*** GIVEN RECORDS
import Mathlib
import Literature.Analysis.FluidPDE.CompressibleEulerImplosionOriginGermWindow2
import Summits.AtomisticToContinuum.HydrodynamicLimit.Theorems.ImplosionDichotomyDenseExcursionSonicPinnedProfileWindow2

/-!
# The pinned BCG profile IS the centre series on the core (crux `DenseExcursion`, line `sonic-cavity-renewal`,
# brick `exists_pinnedProfile_centre` of stub `stub_boxPackage`)

Helper file (`--supports stmt-AtomisticToContinuum-12586`) for the registered stub `stub_boxPackage` of the line
`sonic-cavity-renewal` (crux `Summit.AtomisticToContinuum.HydrodynamicLimit.Theses.ImplosionDichotomy.DenseExcursion`).
Re-run of `exists_pinnedProfile_window2` (`…SonicPinnedProfileWindow2`, p157124) which, in addition to all its clauses,
EXPOSES THE SONIC SCALE `c = e^{T₀}` (`T₀` the sonic time of the `P₀` orbit in the `A = 1` origin normalisation) and
IDENTIFIES THE PROFILE WITH THE CENTRE SERIES: on the part `c·eˣ < 17/50` of the core the profile `(W, S)` equals the
series profile `(OriginSeries.CentreW2.Wser r c, OriginSeries.CentreW2.Sser r c)` of the certified centre expansion
(`Literature…CentreExpansionWindow2`, `centre_expansion_certified`), and `c ≥ 17/50` (the `P₀` germ has `D_Z < 0` on the
certified disc `e^ξ ≤ 17/50`, `Literature…OriginGermWindow2`, while the orbit has `D_Z > 0` past its sonic time; the
orbit equals the germ there by uniqueness against the implicit system, `orbit_eq_germ_window2`).

* `Wser_eq_profile`, `exp_mul_Sser_eq_profile` — the even/odd resummations `W = −(𝒲(ζ) − 𝒲(−ζ))/(2ζ)`,
  `eˣS = (𝒲(ζ) + 𝒲(−ζ))/(6c)` of the series profile (`ζ = c eˣ`);
* `exists_pinnedProfile_centre` (registered) — the witness with `17/50 ≤ c` and `W = Wser r c`, `S = Sser r c` on `c eˣ < 17/50`.

With `centre_expansion_certified` this yields clause (d) of `CavityTube` on `x ≤ −1/3` for the witness as soon as the
upper bound `c ≤ 10/21` (`T₀ ≤ log(10/21)`; measured `c ∈ [0.4281, 0.4332]`) is certified — the one remaining datum.

Sources: Buckmaster–Cao-Labora–Gómez-Serrano 2025, Thm 1.1, Prop. 2.5, Props. 2.2–2.3, Prop. 1.6, §6.
-/

noncomputable section

open Set Filter Metric Topology
open scoped ContDiff

namespace Summit.AtomisticToContinuum.HydrodynamicLimit.Theorems.SonicCavityRenewal

open Literature.MathematicalPhysics.KineticTheory (V3)
open Literature.Analysis.FluidPDE.BuckmasterCaolaboraGomezserrano2025
open Literature.Analysis.FluidPDE.BuckmasterCaolaboraGomezserrano2025.OriginSeries
open Literature.Analysis.FluidPDE.BuckmasterCaolaboraGomezserrano2025.OriginSeries.CentreW2
open Literature.Analysis.FluidPDE.BuckmasterCaolaboraGomezserrano2025.Monatomic
open Literature.Analysis.FluidPDE.BuckmasterCaolaboraGomezserrano2025.Monatomic.Germ
open Literature.Analysis.FluidPDE.BuckmasterCaolaboraGomezserrano2025.Monatomic.SonicSeries
open Summit.AtomisticToContinuum.HydrodynamicLimit.Theorems.R2OneModeTwoConditions
open Summit.AtomisticToContinuum.HydrodynamicLimit.Theorems.KidderKnobMelnikov
  (differentiableAt_of_radialScalar differentiableAt_of_radialField)

/-! ## The resummations of the series profile -/

/-- **`W = −(𝒲(ζ) − 𝒲(−ζ))/(2ζ)`**: the series velocity profile is the odd part of the centre series (`ζ = c eˣ` inside the
certified disc). [cite: BuckmasterCaolaboraGomezserrano2025, Prop. 2.5] -/
theorem Wser_eq_profile {r c : ℝ} (hr : r ∈ Set.Icc ((13890041/12500000 : ℚ) : ℝ) ((697/625 : ℚ) : ℝ)) (hc : 0 < c) {x : ℝ}
    (hx : (73 / 25 : ℝ) * (c * Real.exp x) < 1) :
    Wser r c x = -(profile r 1 (c * Real.exp x) - profile r 1 (-(c * Real.exp x))) / (2 * (c * Real.exp x)) := by
  set ζ : ℝ := c * Real.exp x with hζ
  have hζ0 : 0 < ζ := by positivity
  have hμ : (0 : ℝ) < 73 / 25 := by norm_num
  have hKw := abs_w_le_one_mul_pow hr
  have hζa : (73 / 25 : ℝ) * |ζ| < 1 := by rwa [abs_of_pos hζ0]
  have hζb : (73 / 25 : ℝ) * |(-ζ)| < 1 := by rwa [abs_neg]
  have hP := hasSum_profile_of_bound hμ hKw hζa
  have hN := hasSum_profile_of_bound hμ hKw hζb
  set g : ℕ → ℝ := fun k => w r 1 k * (ζ ^ k - (-ζ) ^ k) with hg
  have hD : HasSum g (profile r 1 ζ - profile r 1 (-ζ)) := by
    refine (hP.sub hN).congr_fun fun k => ?_
    simp only [hg]; ring
  have hW : HasSum (fun j => aW r j * (c * Real.exp x) ^ j) (Wser r c x) := hasSum_xSeries (aW_bound hr) hμ hc hx
  -- `g (j+1) = (-2ζ)·(a_j ζ^j)`
  have hshift : HasSum (fun j => g (j + 1)) (-(2 * ζ) * Wser r c x) := by
    refine (hW.mul_left (-(2 * ζ))).congr_fun fun j => ?_
    simp only [hg]
    unfold aW
    by_cases hj : j % 2 = 0
    · have ho : Odd (j + 1) := Nat.odd_iff.mpr (by omega)
      rw [if_pos hj, ho.neg_pow, hζ]; ring
    · have he : Even (j + 1) := Nat.even_iff.mpr (by omega)
      rw [if_neg hj, he.neg_pow]; ring
  have hD' := (hasSum_nat_add_iff' 1).mpr hD
  have hg0 : ∑ i ∈ Finset.range 1, g i = 0 := by simp [hg]
  rw [hg0, sub_zero] at hD'
  have key : profile r 1 ζ - profile r 1 (-ζ) = -(2 * ζ) * Wser r c x := hD'.unique hshift
  rw [key]
  field_simp

/-- **`eˣ S = (𝒲(ζ) + 𝒲(−ζ))/(6c)`**: the series sound speed is the even part of the centre series.
[cite: BuckmasterCaolaboraGomezserrano2025, Prop. 2.5] -/
theorem exp_mul_Sser_eq_profile {r c : ℝ} (hr : r ∈ Set.Icc ((13890041/12500000 : ℚ) : ℝ) ((697/625 : ℚ) : ℝ)) (hc : 0 < c)
    {x : ℝ} (hx : (73 / 25 : ℝ) * (c * Real.exp x) < 1) :
    Real.exp x * Sser r c x = (profile r 1 (c * Real.exp x) + profile r 1 (-(c * Real.exp x))) / (6 * c) := by
  set ζ : ℝ := c * Real.exp x with hζ
  have hζ0 : 0 < ζ := by positivity
  have hμ : (0 : ℝ) < 73 / 25 := by norm_num
  have hKw := abs_w_le_one_mul_pow hr
  have hζa : (73 / 25 : ℝ) * |ζ| < 1 := by rwa [abs_of_pos hζ0]
  have hζb : (73 / 25 : ℝ) * |(-ζ)| < 1 := by rwa [abs_neg]
  have hP := hasSum_profile_of_bound hμ hKw hζa
  have hN := hasSum_profile_of_bound hμ hKw hζb
  set g : ℕ → ℝ := fun k => w r 1 k * (ζ ^ k + (-ζ) ^ k) with hg
  have hD : HasSum g (profile r 1 ζ + profile r 1 (-ζ)) := by
    refine (hP.add hN).congr_fun fun k => ?_
    simp only [hg]; ring
  have hS : HasSum (fun j => aS r c j * (c * Real.exp x) ^ j) (xSeries (aS r c) c x) := hasSum_xSeries (aS_bound hr hc) hμ hc hx
  have hsame : HasSum g (6 * c * xSeries (aS r c) c x) := by
    refine (hS.mul_left (6 * c)).congr_fun fun j => ?_
    simp only [hg]
    unfold aS
    by_cases hj : j % 2 = 0
    · have he : Even j := Nat.even_iff.mpr hj
      rw [if_pos hj, he.neg_pow, hζ]; field_simp; ring
    · have ho : Odd j := Nat.odd_iff.mpr (by omega)
      rw [if_neg hj, ho.neg_pow]; ring
  have key : profile r 1 ζ + profile r 1 (-ζ) = 6 * c * xSeries (aS r c) c x := hD.unique hsame
  rw [show Real.exp x * Sser r c x = (fun y => Real.exp y * Sser r c y) x from rfl, exp_mul_Sser, key]
  field_simp

/-! ## The witness with its sonic scale and the series identification -/

/-- **Brick `exists_pinnedProfile_centre` of stub `stub_boxPackage` (line `sonic-cavity-renewal`): THE PINNED PROFILE IS THE
CENTRE SERIES ON THE CORE.** There are a speed `r` in the shooting window `[13890041/12500000, 697/625]`, a sonic scale
`c ≥ 17/50` and a profile `(W, S)` with all the clauses of `exists_pinnedProfile_window2` (`IsMonatomicProfile`,
`OrigProfileEqs`, sonic point at `0` with the exact repulsivity and sonic value, analyticity at the sonic point) such that
`W = Wser r c` and `S = Sser r c` wherever `c·eˣ < 17/50`. [cite: BuckmasterCaolaboraGomezserrano2025, Thm 1.1, Prop. 2.5, Props. 2.2–2.3, §6] -/
theorem exists_pinnedProfile_centre : ∃ (r c : ℝ) (W S : ℝ → ℝ), ((13890041 / 12500000 : ℝ) ≤ r ∧ r ≤ 697 / 625) ∧ IsMonatomicProfile r W S ∧ OrigProfileEqs r W S ∧ W 0 + S 0 = 1 ∧ (∀ x, x < 0 → 1 < W x + S x) ∧ (∀ x, 0 < x → W x + S x < 1) ∧ deriv W 0 + deriv S 0 = -(2 - r - Real.sqrt (2 * (r - 1))) ∧ deriv W 0 + deriv S 0 ≤ -(2 / 5) ∧ W 0 = (r - Real.sqrt (r ^ 2 - 6 * r + 6)) / 2 ∧ AnalyticAt ℝ W 0 ∧ AnalyticAt ℝ S 0 ∧ 17 / 50 ≤ c ∧ ∀ x, c * Real.exp x < 17 / 50 → W x = OriginSeries.CentreW2.Wser r c x ∧ S x = OriginSeries.CentreW2.Sser r c x := by
  obtain ⟨r, hr, Wo, Zo, T₀, hWo, hZo, heqo, hWZo, hlWo, hlZo, ⟨ε, hε, horigino⟩, hbWo, hbZo, hnego, hposo⟩ :=
    exists_meetingWZ_window2
  have hrQ : r ∈ Set.Icc ((13890041/12500000 : ℚ) : ℝ) ((697/625 : ℚ) : ℝ) := by
    refine ⟨?_, ?_⟩ <;> push_cast <;> linarith [hr.1, hr.2]
  -- the orbit is the `P₀` germ on the certified disc
  have hWod : Differentiable ℝ Wo := hWo.differentiable (by simp)
  have hZod : Differentiable ℝ Zo := hZo.differentiable (by simp)
  have hgerm := orbit_eq_germ_window2 hrQ hWod hZod heqo hε horigino
  -- the sonic scale `c = e^{T₀} ≥ 17/50`
  set c : ℝ := Real.exp T₀ with hc
  have hc0 : 0 < c := Real.exp_pos _
  have hclb : 17 / 50 ≤ c := by
    refine le_of_not_gt fun hlt => ?_
    have hT : T₀ < Real.log (17 / 50) := by rw [Real.lt_log_iff_exp_lt (by norm_num)]; exact hlt
    set ξ₁ : ℝ := (T₀ + Real.log (17 / 50)) / 2 with hξ₁
    have h1 : T₀ < ξ₁ := by rw [hξ₁]; linarith
    have h2 : Real.exp ξ₁ < 17 / 50 := by
      rw [← Real.lt_log_iff_exp_lt (by norm_num), hξ₁]; linarith
    have hg := hgerm ξ₁ h2
    have hs := (germ_signs_window2 hrQ h2.le).2
    rw [← hg] at hs
    have hp := hposo ξ₁ h1
    simp only at hs
    linarith
  -- the shifted orbit (adapted from `exists_sonicWZ_window2`)
  have hprof := originProfile_analytic (r := r) one_pos
  have hshift : Tendsto (fun x : ℝ => x + T₀) (𝓝 0) (𝓝 T₀) := by
    have h := (tendsto_id (x := 𝓝 (0 : ℝ))).add_const T₀
    simpa using h
  set Wc : ℝ → ℝ := fun x => Wo (x + T₀) with hWc
  set Zc : ℝ → ℝ := fun x => Zo (x + T₀) with hZc
  have hW : ContDiff ℝ ∞ Wc := hWo.comp (contDiff_id.add contDiff_const)
  have hZ : ContDiff ℝ ∞ Zc := hZo.comp (contDiff_id.add contDiff_const)
  have heq : ∀ ξ, DW (Wc ξ) (Zc ξ) * deriv Wc ξ = NW r (Wc ξ) (Zc ξ) ∧ DZ (Wc ξ) (Zc ξ) * deriv Zc ξ = NZ r (Wc ξ) (Zc ξ) := by
    intro ξ
    simp only [hWc, hZc]
    rw [deriv_comp_add_const, deriv_comp_add_const]; exact heqo _
  have hWZ : ∀ ξ, Zc ξ < Wc ξ := fun ξ => hWZo _
  have hlW : Tendsto Wc atTop (𝓝 0) := hlWo.comp (tendsto_atTop_add_const_right _ T₀ tendsto_id)
  have hlZ : Tendsto Zc atTop (𝓝 0) := hlZo.comp (tendsto_atTop_add_const_right _ T₀ tendsto_id)
  set g : ℝ → ℝ := fun ζ => c⁻¹ * OriginSeries.profile r 1 (c * ζ) with hgdef
  have hg : AnalyticAt ℝ g 0 := by
    refine analyticAt_const.mul (hprof.1.comp_of_eq ?_ (by simp))
    exact analyticAt_const.mul analyticAt_id
  have hg0 : 0 < g 0 := by simp only [hgdef, mul_zero, hprof.2]; positivity
  have horigin : ∀ ζ ∈ Ioo 0 (c⁻¹ * ε), ζ * Wc (Real.log ζ) = g ζ ∧ -ζ * Zc (Real.log ζ) = g (-ζ) := by
    intro ζ hζ
    obtain ⟨hζ0, hζε⟩ := hζ
    have hcζ : c * ζ ∈ Ioo 0 ε := ⟨by positivity, by rwa [lt_inv_mul_iff₀ hc0] at hζε⟩
    obtain ⟨h1, h2⟩ := horigino (c * ζ) hcζ
    have hlog : Real.log ζ + T₀ = Real.log (c * ζ) := by
      rw [Real.log_mul hc0.ne' hζ0.ne', hc, Real.log_exp]; ring
    simp only [hWc, hZc, hgdef]
    rw [hlog, show c * -ζ = -(c * ζ) by ring, ← h1, ← h2]
    constructor <;> field_simp
  have hbW : Wc =ᶠ[𝓝 0] Wloc r := by
    have h := hbWo.comp_tendsto hshift
    refine h.trans (Eventually.of_forall fun x => ?_)
    simp
  have hbZ : Zc =ᶠ[𝓝 0] Zloc r := by
    have h := hbZo.comp_tendsto hshift
    refine h.trans (Eventually.of_forall fun x => ?_)
    simp
  have hneg : ∀ ξ, ξ < 0 → DZ (Wc ξ) (Zc ξ) < 0 := fun ξ hξ => hnego _ (by linarith)
  have hpos : ∀ ξ, 0 < ξ → 0 < DZ (Wc ξ) (Zc ξ) := fun ξ hξ => hposo _ (by linarith)
  -- the profile (adapted from `exists_pinnedProfile_window2`)
  have hr₃ : 1.10102 < r := by norm_num at hr ⊢; linarith [hr.1]
  have hr₄ : r < 1.13476 := by norm_num at hr ⊢; linarith [hr.2]
  have hrκ : r ≤ 279 / 250 := by norm_num at hr ⊢; linarith [hr.2]
  have h3 : r3 < r := lt_of_lt_of_le (by have := ShootingL.r3_lt_rlo; rwa [ShootingL.rlo_eq] at this) hr.1
  have h4 : r < r4 := lt_of_le_of_lt hr.2 (by have := ShootingM.rhi_lt_r4; rwa [ShootingM.rhi_eq] at this)
  obtain ⟨U, S, hU3, hS3, hode, hSpos, hUinf, hSinf, hdict⟩ :=
    profileData_of_WZ hW hZ heq hWZ hlW hlZ hg hg0 (by positivity : 0 < c⁻¹ * ε) horigin
  have hWf : wOf U = fun x => -(Wc x + Zc x) / 2 := funext fun x => (hdict x).1
  have hSf : sOf S = fun x => (Wc x - Zc x) / 6 := funext fun x => (hdict x).2
  have hsum : ∀ x, wOf U x + sOf S x = 1 - DZ (Wc x) (Zc x) := fun x => by
    rw [(hdict x).1, (hdict x).2]; unfold DZ; ring
  obtain ⟨hW0, hZ0, hW1, hZ1, hspec⟩ := sonicSeries_spec' h3 h4
  have hρ : |(0 : ℝ)| < sonicRad r := by rw [abs_zero]; exact sonicRad_pos (h4.trans r3_r4_mem.2.2)
  obtain ⟨hanW, hanZ, -, -⟩ := hspec 0 hρ
  have hWc0 : Wc 0 = W0 r := by rw [hbW.eq_of_nhds, hW0]
  have hZc0 : Zc 0 = Z0 r := by rw [hbZ.eq_of_nhds, hZ0]
  have hdWc : deriv Wc 0 = W1 r := by rw [hbW.deriv_eq, hW1]
  have hdZc : deriv Zc 0 = Z1 r := by rw [hbZ.deriv_eq, hZ1]
  have hWd : Differentiable ℝ Wc := hW.differentiable (by simp)
  have hZd : Differentiable ℝ Zc := hZ.differentiable (by simp)
  have hκ' : deriv (wOf U) 0 + deriv (sOf S) 0 = -(2 - r - Real.sqrt (2 * (r - 1))) := by
    have hdW : deriv (wOf U) 0 = -(deriv Wc 0 + deriv Zc 0) / 2 := by
      rw [hWf]
      exact (((hWd 0).hasDerivAt.add (hZd 0).hasDerivAt).neg.div_const 2).deriv
    have hdS : deriv (sOf S) 0 = (deriv Wc 0 - deriv Zc 0) / 6 := by
      rw [hSf]
      exact (((hWd 0).hasDerivAt.sub (hZd 0).hasDerivAt).div_const 6).deriv
    rw [hdW, hdS, hdWc, hdZc]
    unfold W1 Z1 Monatomic.p
    ring
  refine ⟨r, c, wOf U, sOf S, hr, isMonatomicProfile_wOf_sOf hr₃ hr₄ hU3 hS3 hode hSpos hUinf hSinf, fun x => ?_, ?_,
    fun x hx => ?_, fun x hx => ?_, hκ', ?_, ?_, ?_, ?_, hclb, fun x hx => ?_⟩
  · -- the equations in original form
    have hζ : 0 < Real.exp x := Real.exp_pos x
    obtain ⟨h1, h2⟩ := hode (Real.exp x) hζ
    exact origProfileEqs_of_bcg (differentiableAt_of_radialField hU3 hζ) (differentiableAt_of_radialScalar hS3 hζ) h1 h2
  · -- `W 0 + S 0 = 1`
    rw [hsum, hWc0, hZc0, DZ_Ps]; ring
  · -- `x < 0`: `D_Z < 0`
    rw [hsum]; linarith [hneg x hx]
  · -- `x > 0`: `D_Z > 0`
    rw [hsum]; linarith [hpos x hx]
  · -- `κ(r) ≥ 2/5` on the narrowed window
    rw [hκ']
    linarith [kappa_ge_two_fifths hrκ]
  · -- the sonic value `W(0) = (r - q)/2`
    rw [(hdict 0).1, hWc0, hZc0]
    unfold W0 Z0 Monatomic.q disc
    ring
  · -- analyticity at the sonic point
    rw [hWf]
    exact ((hanW.congr hbW.symm).add (hanZ.congr hbZ.symm)).neg.div_const
  · rw [hSf]
    exact ((hanW.congr hbW.symm).sub (hanZ.congr hbZ.symm)).div_const
  · -- the identification with the centre series on `c e^x < 17/50`
    have hexp : Real.exp (x + T₀) = c * Real.exp x := by rw [Real.exp_add, hc]; ring
    have hlt : Real.exp (x + T₀) < 17 / 50 := by rw [hexp]; exact hx
    have hg' := hgerm (x + T₀) hlt
    have hWx : Wc x = (germ r (x + T₀)).1 := by simp only [hWc]; rw [← hg']
    have hZx : Zc x = (germ r (x + T₀)).2 := by simp only [hZc]; rw [← hg']
    rw [germ_fst] at hWx
    rw [germ_snd] at hZx
    have hE : Real.exp (-(x + T₀)) = (c * Real.exp x)⁻¹ := by rw [Real.exp_neg, hexp]
    rw [hE, hexp] at hWx hZx
    have hμx : (73 / 25 : ℝ) * (c * Real.exp x) < 1 := by nlinarith [Real.exp_pos x]
    have hζ0 : 0 < c * Real.exp x := by positivity
    constructor
    · rw [(hdict x).1, Wser_eq_profile hrQ hc0 hμx, hWx, hZx]
      field_simp
      ring
    · rw [(hdict x).2]
      have hS := exp_mul_Sser_eq_profile hrQ hc0 hμx
      have hex : Real.exp x ≠ 0 := (Real.exp_pos x).ne'
      have : Sser r c x = (profile r 1 (c * Real.exp x) + profile r 1 (-(c * Real.exp x))) / (6 * c) / Real.exp x := by
        rw [← hS]; field_simp
      rw [this, hWx, hZx]
      field_simp
      ring

end Summit.AtomisticToContinuum.HydrodynamicLimit.Theorems.SonicCavityRenewal

end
******
= WHAT IS NEEDED =
Exact reproduction is required. Give the lines of the data from its first line through the line containing "of the line", and no others.

= WRITTEN REPLY =
import Mathlib
import Literature.Analysis.FluidPDE.CompressibleEulerImplosionOriginGermWindow2
import Summits.AtomisticToContinuum.HydrodynamicLimit.Theorems.ImplosionDichotomyDenseExcursionSonicPinnedProfileWindow2

/-!
# The pinned BCG profile IS the centre series on the core (crux `DenseExcursion`, line `sonic-cavity-renewal`,
# brick `exists_pinnedProfile_centre` of stub `stub_boxPackage`)

Helper file (`--supports stmt-AtomisticToContinuum-12586`) for the registered stub `stub_boxPackage` of the line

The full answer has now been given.